I'm also helping out an old school (70s/80s) Atari employee to get his project done in time for CGE (Classic Gaming Expo) in Las Vegas at the end of the month.

Once the Atari project is out of the way I can get back to the ports and plod along with Taipan.


Pete

Saturday, April 17, 2010

Size DOES matter

As well as Lunar Jetman, Knight Lore and various other projects I'd already got on the go I decided to have a crack at some Beeb coding. What I'm doing will be useful for porting a C64 game to the A8 as well as the Beeb.

The game I have in mind (I'll keep it quiet for now) is going to be somewhat tight for RAM on the Beeb (in fact unless I do some disk loading it probably won't fit) and as such I've already got into the mindset of smaller is better for the Beeb code so I'm kind of writing things twice and counting bytes as I go. Eg is it better to have a lookup table or some code to do the same? Of course it depends on the complexity of the calculation that would be replaced with the lookup and if that table can be small enough to be worth replacing code with. One routine I just wrote worked out as 31 bytes of code Vs 24 code+table. Win for tables that time then :) It might even be possible to make that 23 bytes by shortening the table and masking the index into it as it's a repeating table.

Anyway, I've got the Beeb displaying a custom screen mode, 16 colours (ok, technically that mode is 8 + 8 flashing) 38 "chars" wide and 25 lines high. I think I can get away with the 32 pixel high panel being 4 colour which will save another bit of precious RAM. Screenines when something is displaying properly..


Pete

Wednesday, April 14, 2010

C64/Beeb

I did some more work on a version of my Beeb jacket for the C64 so I can do ports to that and A8. Got Knight Lore working yesterday as I knew it worked on the A8 and a few people have been requesting it after the previous attempt by someone suddenly went quiet, which was a shame as it looked almost finished.

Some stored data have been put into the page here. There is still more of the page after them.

/-- **Yannakakis' protocol for `Q` on the window `W`** (with `fuel` bounding the number of stages;
`fuel ≥ |W|` suffices): see the module docstring. Output `true` = "`K` and `S` are disjoint inside
`W`". [cite: Yannakakis1991, §5, proof of Lemma 1 (p. 462–463)] -/
def cisProtocol : ℕ → Finset (Fin n) → DetProtocol (Finset (Fin n)) (Finset (Fin n)) Bool
  | 0, _ => leaf true
  | fuel + 1, W =>
      if W = ∅ then leaf true
      else
        aliceTell (nodeBits n) (card_option_fin_le n) (fun K => leastIn (lowSet G W) K) fun a =>
          match a with
          | some v =>
              -- Bob: does `v ∈ S`? (yes: the sets meet) — else continue on `W ∩ N(v)`
              bob (fun S => decide (v ∈ S))
                (if v ∈ lowSet G W then cisProtocol fuel (nbrWindow G W v) else leaf true)
                (leaf false)
          | none =>
              bobTell (nodeBits n) (card_option_fin_le n) (fun S => leastIn (highSet G W) S) fun c =>
                match c with
                | some w =>
                    -- Alice: does `w ∈ K`? (yes: the sets meet) — else continue on `W ∖ N[w]`
                    alice (fun K => decide (w ∈ K))
                      (if w ∈ highSet G W then cisProtocol fuel (coNbrWindow G W w) else leaf true)
                      (leaf false)
                | none => leaf true

variable {G}

/-- **Correctness**: on a clique `K` and a stable set `S`, with `|W| ≤ fuel`, the protocol outputs
`true` iff `K ∩ S ∩ W = ∅`. [cite: Yannakakis1991, §5, proof of Lemma 1 (p. 462–463)] -/
theorem run_cisProtocol {K S : Finset (Fin n)} (hK : G.IsClique (K : Set (Fin n)))
    (hS : ∀ i ∈ S, ∀ j ∈ S, ¬G.Adj i j) :
    ∀ (fuel : ℕ) (W : Finset (Fin n)), W.card ≤ fuel →
      (cisProtocol G fuel W).run K S = decide (K ∩ S ∩ W = ∅)
  | 0, W, hW => by
      have hW0 : W = ∅ := card_eq_zero.1 (Nat.le_zero.1 hW)
      subst hW0
      simp [cisProtocol, DetProtocol.run]
  | fuel + 1, W, hW => by
      by_cases hW0 : W = ∅
      · subst hW0
        simp [cisProtocol, DetProtocol.run]
      rw [cisProtocol, if_neg hW0, run_aliceTell]
      have hWpos : 0 < W.card := card_pos.2 (nonempty_iff_ne_empty.2 hW0)
      by_cases hKL : (K ∩ lowSet G W).Nonempty
      · -- the clique side announces `v₀`
        rw [leastIn, dif_pos hKL]
        set v₀ := (K ∩ lowSet G W).min' hKL with hv₀
        have hv₀mem : v₀ ∈ K ∩ lowSet G W := min'_mem _ hKL
        have hv₀K : v₀ ∈ K := (mem_inter.1 hv₀mem).1
        have hv₀L : v₀ ∈ lowSet G W := (mem_inter.1 hv₀mem).2
        have hv₀W : v₀ ∈ W := lowSet_subset W hv₀L
        simp only [DetProtocol.run]
        by_cases hvS : v₀ ∈ S
        · rw [if_pos (decide_eq_true hvS)]
          symm
          rw [decide_eq_false_iff_not]
          exact nonempty_iff_ne_empty.1 ⟨v₀, mem_inter.2 ⟨mem_inter.2 ⟨hv₀K, hvS⟩, hv₀W⟩⟩
        · rw [if_neg (by simpa using hvS), if_pos hv₀L,
            run_cisProtocol hK hS fuel _ (by have := card_nbrWindow_le (G := G) hv₀L; omega),
            ← inter_eq_inter_nbrWindow (W := W) hK hv₀K hvS]
      · -- no low clique node: the stable side announces
        rw [leastIn, dif_neg hKL, run_bobTell]
        have hKL' : K ∩ lowSet G W = ∅ := not_nonempty_iff_eq_empty.1 hKL
        by_cases hSH : (S ∩ highSet G W).Nonempty
        · rw [leastIn, dif_pos hSH]
          set w₀ := (S ∩ highSet G W).min' hSH with hw₀
          have hw₀mem : w₀ ∈ S ∩ highSet G W := min'_mem _ hSH
          have hw₀S : w₀ ∈ S := (mem_inter.1 hw₀mem).1
          have hw₀H : w₀ ∈ highSet G W := (mem_inter.1 hw₀mem).2
          have hw₀W : w₀ ∈ W := highSet_subset W hw₀H
          simp only [DetProtocol.run]
          by_cases hwK : w₀ ∈ K
          · rw [if_pos (decide_eq_true hwK)]
            symm
            rw [decide_eq_false_iff_not]
            exact nonempty_iff_ne_empty.1 ⟨w₀, mem_inter.2 ⟨mem_inter.2 ⟨hwK, hw₀S⟩, hw₀W⟩⟩
          · rw [if_neg (by simpa using hwK), if_pos hw₀H,
              run_cisProtocol hK hS fuel _ (by have := card_coNbrWindow_le (G := G) hw₀H; omega),
              ← inter_eq_inter_coNbrWindow (W := W) hS hw₀S hwK]
        · rw [leastIn, dif_neg hSH]
          have hSH' : S ∩ highSet G W = ∅ := not_nonempty_iff_eq_empty.1 hSH
          simp only [DetProtocol.run]
          symm
          rw [decide_eq_true_iff]
          exact inter_eq_empty_of_degrees hKL' hSH'

/-- `⌊log₂(2m')⌋ + 1 ≤ ⌊log₂(2m)⌋` when `m' ≤ (m−1)/2` and `m ≥ 1` (the halving of the window),
with `⌊log₂ 0⌋ = 0` covering an empty sub-window. [folklore] -/
private theorem log_two_mul_step {m m' : ℕ} (hm : 0 < m) (hm' : m' ≤ (m - 1) / 2) :
    Nat.log 2 (2 * m') + 1 ≤ Nat.log 2 (2 * m) := by
  have h2m : Nat.log 2 (2 * m) = Nat.log 2 m + 1 := by
    rw [mul_comm]
    exact Nat.log_mul_base one_lt_two (by omega)
  rw [h2m]
  have : Nat.log 2 (2 * m') ≤ Nat.log 2 m := Nat.log_mono_right (by omega)
  omega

Here's a vid of it running..



Some bits and bobs needed to finish it, a bit of colour on the panel, some sound (my beeb code is probably trying to make sounds but I've not told it how to do so on the C64), title/loading screens etc.


Pete

Monday, April 12, 2010

Loony Jetman

So it looks like my first Beeb to A8 release will be Lunar Jetman. It's an easy one because the screen is only 256 wide, a mode which maps exactly to the A8 so there's been no need to hack drawing code (almost no need anyway) to make it display properly. The only bit of drawing code hacking has been the power/fuel/time whatever they are bars which draw with code but thanks to nice debuggers with "break on write" commands I found the code and converted it to A8 pixel format. There was a bit of multicolour graphic for my conversion routine to run over (the top display "panel") and now everything looks pretty spot on...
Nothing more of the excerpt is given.